(Extracted material Opens)
/-- **ABOVE EVERY HEIGHT, THE ADMISSIBLE DEGREE-2 FAMILY VIOLATES THE NECESSITY INEQUALITY FOR EVERY PRINT-SHAPED BOUND.** For
`a, c ≥ 0`, abc-iut-s2-p5's family `P_k = (ℚ(√2), λ_k)`, `λ_k = 1/2 + 2/(3+√2)^k`, with its places `𝔭 ∋ 3+√2`, `𝔭' ∋ 3−√2` over `7`, and every `H`:
there are `k ≥ 6` and a prime `l ≥ 7`, `l ≠ 7`, with (P2), (P5), (P6) at `(P_k, l)` PROVED (abc-iut-s2-p3's window prime), `4·d_mod(P_k) ≤ l + 5`,
`H < log(q^∀(λ_k))`, positive good weight over `7`, and
`δ_{a,c}(P_k,l) − ((l+5)/4 − d_mod)·(log-diff + (1 − 1/l)·log-cond) <` the mixed-height sum at `W = {7}`,
`δ_{a,c} = ((l+1)/4)·((1 + a·d_mod/l)(log-diff + log-cond) + c·(2 log l + 52 + (20/3)·log(d*l)·π(d*l)))`.
abc-iut-s2-p5's `exists_quadWitness_sharpSlack_lt` VERBATIM except for the slack shape. Nothing asserted about print or any author.
[cite: Mochizuki2012, IUTchIV Cor. 2.2 (ii) proof (P1)–(P7) p. 44–46] [cite: Mochizuki2012, IUTchIV Thm. 1.10 Step (v) p. 27–28]
[claim: Mochizuki2012, status: disputed] -/
theorem exists_quadWitness_shapeSlack_lt (a c : ℝ) (ha : 0 ≤ a) (hc : 0 ≤ c) {𝔭 𝔭' : HeightOneSpectrum (𝓞 QuadWitness.F)}
    (ha𝔭 : QuadWitness.a ∈ 𝔭.asIdeal) (habar : QuadWitness.abar ∈ 𝔭'.asIdeal) (ha' : QuadWitness.a ∉ 𝔭'.asIdeal)
    (h7 : ((7 : ℕ) : 𝓞 QuadWitness.F) ∈ 𝔭.asIdeal) (h7' : ((7 : ℕ) : 𝓞 QuadWitness.F) ∈ 𝔭'.asIdeal) (H : ℝ) :
    ∃ k : ℕ, 6 ≤ k ∧ ∃ l : ℕ, l.Prime ∧ 7 ≤ l ∧ l ≠ 7 ∧
      Cor22.CondP2 (QuadWitness.P k) l ∧ Cor22.CondP5 (QuadWitness.P k) l ∧ Cor22.CondP6 (QuadWitness.P k) l ∧
      4 * (Cor22.dmod (QuadWitness.P k) : ℝ) ≤ (l : ℝ) + 5 ∧
      H < Cor22.logQForall (QuadWitness.P k) ∧
      (∀ p ∈ ({7} : Finset ℕ), 0 < ∑ V ∈ Finset.univ.filter
          (fun V : placesOver ↥(IntermediateField.adjoin ℚ ({Cor22.jInv (QuadWitness.P k).x} : Set (QuadWitness.P k).F)) p =>
            ¬ (ord _ V.1 (Cor22.jMod (QuadWitness.P k)) < 0 ∧ ((2 : ℕ) : 𝓞 _) ∉ V.1.asIdeal ∧ ((l : ℕ) : 𝓞 _) ∉ V.1.asIdeal)),
          weight _ V.1) ∧
      ((l : ℝ) + 1) / 4 *
            ((1 + a * (Cor22.dmod (QuadWitness.P k) : ℝ) / l) * ((QuadWitness.P k).logDiff + Cor22.logCondAvoid (QuadWitness.P k) {2, l})
              + c * (2 * Real.log l + 52
                + 20 / 3 * Real.log (((2 ^ 12 * 3 ^ 3 * 5 * Cor22.dmod (QuadWitness.P k) : ℕ) : ℝ) * (l : ℝ))
                  * (Nat.primeCounting (2 ^ 12 * 3 ^ 3 * 5 * Cor22.dmod (QuadWitness.P k) * l) : ℝ)))
          - (((l : ℝ) + 5) / 4 - Cor22.dmod (QuadWitness.P k))
            * ((QuadWitness.P k).logDiff + (1 - 1 / (l : ℝ)) * Cor22.logCondAvoid (QuadWitness.P k) {2, l}) <
        ∑ p ∈ ({7} : Finset ℕ), (1 / (2 * (l : ℝ)) *
          ∑ V : placesOver ↥(IntermediateField.adjoin ℚ ({Cor22.jInv (QuadWitness.P k).x} : Set (QuadWitness.P k).F)) p,
            (if ord _ V.1 (Cor22.jMod (QuadWitness.P k)) < 0 ∧ ((2 : ℕ) : 𝓞 _) ∉ V.1.asIdeal ∧ ((l : ℕ) : 𝓞 _) ∉ V.1.asIdeal then
              weight _ V.1 * (((-ord _ V.1 (Cor22.jMod (QuadWitness.P k)) : ℤ) : ℝ) * logNorm _ V.1 / (localDegree _ V.1 : ℝ))
             else 0)) *
          ((l : ℝ) * ((l : ℝ) + 1) / 12
            - 4 * (1 - ∑ V ∈ Finset.univ.filter
                  (fun V : placesOver ↥(IntermediateField.adjoin ℚ ({Cor22.jInv (QuadWitness.P k).x} : Set (QuadWitness.P k).F)) p =>
                    ¬ (ord _ V.1 (Cor22.jMod (QuadWitness.P k)) < 0 ∧ ((2 : ℕ) : 𝓞 _) ∉ V.1.asIdeal ∧
                      ((l : ℕ) : 𝓞 _) ∉ V.1.asIdeal)),
                  weight _ V.1) /
              (((l : ℝ) - 1) * (∑ V ∈ Finset.univ.filter
                  (fun V : placesOver ↥(IntermediateField.adjoin ℚ ({Cor22.jInv (QuadWitness.P k).x} : Set (QuadWitness.P k).F)) p =>
                    ¬ (ord _ V.1 (Cor22.jMod (QuadWitness.P k)) < 0 ∧ ((2 : ℕ) : 𝓞 _) ∉ V.1.asIdeal ∧
                      ((l : ℕ) : 𝓞 _) ∉ V.1.asIdeal)),
                  weight _ V.1) ^ 3)) := by
  haveI h7p : Fact (Nat.Prime 7) := ⟨by norm_num⟩
  obtain ⟨H₀, hH₀⟩ := Cor22Window.exists_admissible_prime_window (CBData.std {2} QuadWitness.hS2) 2
  obtain ⟨A, B, hA0, hB0, hAB⟩ := logQForall_quadWitness_le
  have hlog2 : 0 < Real.log 2 := Real.log_pos (by norm_num)
  -- the two places over `7` as elements of `V(F)_7`
  let v₀ : placesOver QuadWitness.F 7 := ⟨𝔭, Cor22.mem_placesOver_of_natCast_mem 7 𝔭 h7⟩
  let w : placesOver QuadWitness.F 7 := ⟨𝔭', Cor22.mem_placesOver_of_natCast_mem 7 𝔭' h7'⟩
  have hvw : w ≠ v₀ := by
    intro h
    have : 𝔭' = 𝔭 := congrArg Subtype.val h
    exact ha' (this ▸ ha𝔭)
  obtain ⟨hn1, -⟩ := SplitDepth.localDegree_eq_one QuadWitness.finrank_F v₀ w hvw
  obtain ⟨hwt1, hlog7⟩ := SplitDepth.weight_eq_half_and_logNorm_eq QuadWitness.finrank_F v₀ w hvw
  obtain ⟨hwt2, -⟩ := SplitDepth.weight_eq_half_and_logNorm_eq QuadWitness.finrank_F w v₀ (Ne.symm hvw)
  have h2𝔭 : ((2 : ℕ) : 𝓞 QuadWitness.F) ∉ v₀.1.asIdeal :=
    SplitDepth.natCast_not_mem_of_prime_ne v₀ Nat.prime_two (by norm_num)
  -- the log-different of the family does not depend on `k` (it is the log-different of `ℚ(√2)`)
  have hlD : ∀ k, (QuadWitness.P k).logDiff = (QuadWitness.P 0).logDiff := fun _ => rfl
  have hδ : (0 : ℝ) < Cor22.delta 2 := by norm_num [Cor22.delta]
  -- the height of `P_k` is at least `k·log 2`
  have hlogQ : ∀ {k : ℕ}, 1 ≤ k → (k : ℝ) * Real.log 2 ≤ Cor22.logQForall (QuadWitness.P k) := fun {k} hk1 =>
    (QuadWitness.le_logQAvoid_P ha𝔭 h7 hk1 Nat.prime_three (by norm_num)).trans
      (Cor22.logQAvoid_anti (QuadWitness.P k) (Finset.empty_subset _))
  -- case `B = 0`: the height would be bounded — absurd
  rcases hB0.eq_or_lt with hB | hB
  · exfalso
    have h1 := hlogQ (k := ⌈A / Real.log 2⌉₊ + 1) (by omega)
    have h2 := hAB (⌈A / Real.log 2⌉₊ + 1)
    rw [← hB, zero_mul, add_zero] at h2
    have h3 : A / Real.log 2 ≤ ⌈A / Real.log 2⌉₊ := Nat.le_ceil _
    rw [div_le_iff₀ hlog2] at h3
    have h4 : (((⌈A / Real.log 2⌉₊ + 1 : ℕ) : ℝ)) * Real.log 2 = (⌈A / Real.log 2⌉₊ : ℝ) * Real.log 2 + Real.log 2 := by
      push_cast; ring
    linarith
  -- case `B > 0`: the growth lemma
  obtain ⟨H₁, -, hH₁⟩ := exists_sqrt_log_lt_linear ((1 + a) * (QuadWitness.P 0).logDiff + 13 * c + A * (Real.log 7 / (48 * B)))
    (a + 5 / 4) (85 * c * Cor22.delta 2 ^ 2) (2 * Cor22.delta 2) (Real.log 7 / (48 * B)) (by positivity) (by positivity)
    (by have := Real.log_pos (by norm_num : (1 : ℝ) < 7); positivity)
  -- choose `k`
  set X : ℝ := max (max H H₀) H₁ with hX
  refine ⟨max 71 (⌈X / Real.log 2⌉₊ + 1), le_trans (by norm_num) (le_max_left _ _), ?_⟩
  set k : ℕ := max 71 (⌈X / Real.log 2⌉₊ + 1) with hk_def
  have hk71 : 71 ≤ k := le_max_left _ _
  have hk6 : 6 ≤ k := le_trans (by norm_num) hk71
  have hk1 : 1 ≤ k := le_trans (by norm_num) hk71
  have hkX : X < (k : ℝ) * Real.log 2 := by
    have h1 : X / Real.log 2 ≤ ⌈X / Real.log 2⌉₊ := Nat.le_ceil _
    rw [div_le_iff₀ hlog2] at h1
    have h2 : ((⌈X / Real.log 2⌉₊ + 1 : ℕ) : ℝ) ≤ (k : ℝ) := by exact_mod_cast le_max_right _ _
    have h3 := mul_le_mul_of_nonneg_right h2 hlog2.le
    have h4 : (((⌈X / Real.log 2⌉₊ + 1 : ℕ) : ℝ)) * Real.log 2 = (⌈X / Real.log 2⌉₊ : ℝ) * Real.log 2 + Real.log 2 := by
      push_cast; ring
    linarith
  have hQ := hlogQ hk1
  have hH : H < Cor22.logQForall (QuadWitness.P k) :=
    lt_of_le_of_lt ((le_max_left _ _).trans (le_max_left _ _)) (hkX.trans_le hQ)
  have hH0' : H₀ < Cor22.logQForall (QuadWitness.P k) :=
    lt_of_le_of_lt ((le_max_right _ _).trans (le_max_left _ _)) (hkX.trans_le hQ)
  have hH1' : H₁ ≤ Cor22.logQForall (QuadWitness.P k) := ((le_max_right _ _).trans hkX.le).trans hQ
  have h49 : (49 : ℝ) < Cor22.logQForall (QuadWitness.P k) := by
    have h71 : (71 : ℝ) ≤ k := by exact_mod_cast hk71
    have h1 := mul_le_mul_of_nonneg_right h71 hlog2.le
    have h2 := Real.log_two_gt_d9
    linarith
  have hhpos : 0 < Cor22.logQForall (QuadWitness.P k) := by linarith
  have hp : ((7 : ℕ) : ℝ) < Real.sqrt (Cor22.logQForall (QuadWitness.P k)) := by
    rw [show ((7 : ℕ) : ℝ) = Real.sqrt (7 ^ 2) by rw [Real.sqrt_sq (by norm_num)]; norm_num]
    exact Real.sqrt_lt_sqrt (by norm_num) (by norm_num; exact h49)
  obtain ⟨htop, hd⟩ := quadWitness_adjoin_jInv_eq_top ha𝔭 habar ha' h7 h7' hk1
  have hjv : ord QuadWitness.F v₀.1 (Cor22.jInv (QuadWitness.lam k)) ≤ -(2 * k : ℤ) :=
    QuadWitness.ord_jInv_lam_le ha𝔭 h7 hk1
  have hjw : 0 ≤ ord QuadWitness.F w.1 (Cor22.jInv (QuadWitness.lam k)) :=
    (QuadWitness.ord_at_good h7' habar ha' k).2.ge
  have hneg : ord QuadWitness.F v₀.1 (Cor22.jInv (QuadWitness.lam k)) < 0 := by omega
  have hdeg : (QuadWitness.P k).degree ≤ 2 := by
    change Module.finrank ℚ QuadWitness.F ≤ 2
    rw [QuadWitness.finrank_F]
  -- the window prime
  obtain ⟨l, hlp, hl7, hlp', hP2, hP5, hP6, hlo, hhi⟩ :=
    hH₀ (QuadWitness.P k) (QuadWitness.P_mem_UP ha𝔭 habar ha' h7 h7' hk6) (QuadWitness.P_mem_std hk6) hdeg v₀
      (by norm_num) hneg hH0' hp
  have hl11 : 11 ≤ l := eleven_le_of_prime' hlp hl7 hlp'
  have hl11' : (11 : ℝ) ≤ l := by exact_mod_cast hl11
  have hl𝔭 : ((l : ℕ) : 𝓞 QuadWitness.F) ∉ v₀.1.asIdeal := SplitDepth.natCast_not_mem_of_prime_ne v₀ hlp hlp'
  have hdR : (Cor22.dmod (QuadWitness.P k) : ℝ) = 2 := by exact_mod_cast hd
  -- the two place sums at `7`
  have hS := mul_log_le_badHeightSum (P := QuadWitness.P k) (l := l) htop v₀.2 hjv hk1 h2𝔭 hl𝔭 hwt1 hn1 hlog7
  have hωA := half_le_goodWeightSum (P := QuadWitness.P k) htop w.2 hjw hwt2 l
  have h7c : ((7 : ℕ) : ℝ) = 7 := by norm_num
  rw [h7c] at hS
  refine ⟨l, hlp, hl7, hlp', hP2, hP5, hP6, ?_, hH, ?_, ?_⟩
  · rw [hdR]; linarith
  · intro p hp7
    rw [Finset.mem_singleton] at hp7
    subst hp7
    exact lt_of_lt_of_le one_half_pos hωA
  · rw [Finset.sum_singleton]
    -- the error term
    have hE : 2 * Real.log l + 52
        + 20 / 3 * Real.log (((2 ^ 12 * 3 ^ 3 * 5 * Cor22.dmod (QuadWitness.P k) : ℕ) : ℝ) * (l : ℝ))
          * (Nat.primeCounting (2 ^ 12 * 3 ^ 3 * 5 * Cor22.dmod (QuadWitness.P k) * l) : ℝ) ≤
        34 * Cor22.delta 2 * l + 52 := by
      rw [hd]
      have e1 : (2 ^ 12 * 3 ^ 3 * 5 * 2 : ℕ) = 2 ^ 13 * 3 ^ 3 * 5 := by norm_num
      rw [e1]
      have hc : ((2 ^ 13 * 3 ^ 3 * 5 : ℕ) : ℝ) = Cor22.delta 2 := by simp [Cor22.delta]; norm_num
      rw [← hc]
      exact Cor22Window.errTerm_le (l := l) (by omega)
    have hlC := logCondAvoid_le_logQForall (QuadWitness.P k) {2, l}
    rw [hlD k]
    exact shape_violation_real hdR hl11' hδ ha hc (NFPoint.logDiff_nonneg _) (Cor22.logCondAvoid_nonneg _ _) hlC hhpos hlo hhi
      (hAB k) hB hS (Nat.cast_nonneg k) hωA hE (hH₁ _ hH1')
(Extracted material Closes)
**Exercise**
In the data above, find the line with "(QuadWitness.le_logQAvoid_P ha𝔭 h7" and the line with "rcases hB0.eq_or_lt with hB | hB". Retype both, plus every line between them, exactly.

**Problem solution**
    (QuadWitness.le_logQAvoid_P ha𝔭 h7 hk1 Nat.prime_three (by norm_num)).trans
      (Cor22.logQAvoid_anti (QuadWitness.P k) (Finset.empty_subset _))
  -- case `B = 0`: the height would be bounded — absurd
  rcases hB0.eq_or_lt with hB | hB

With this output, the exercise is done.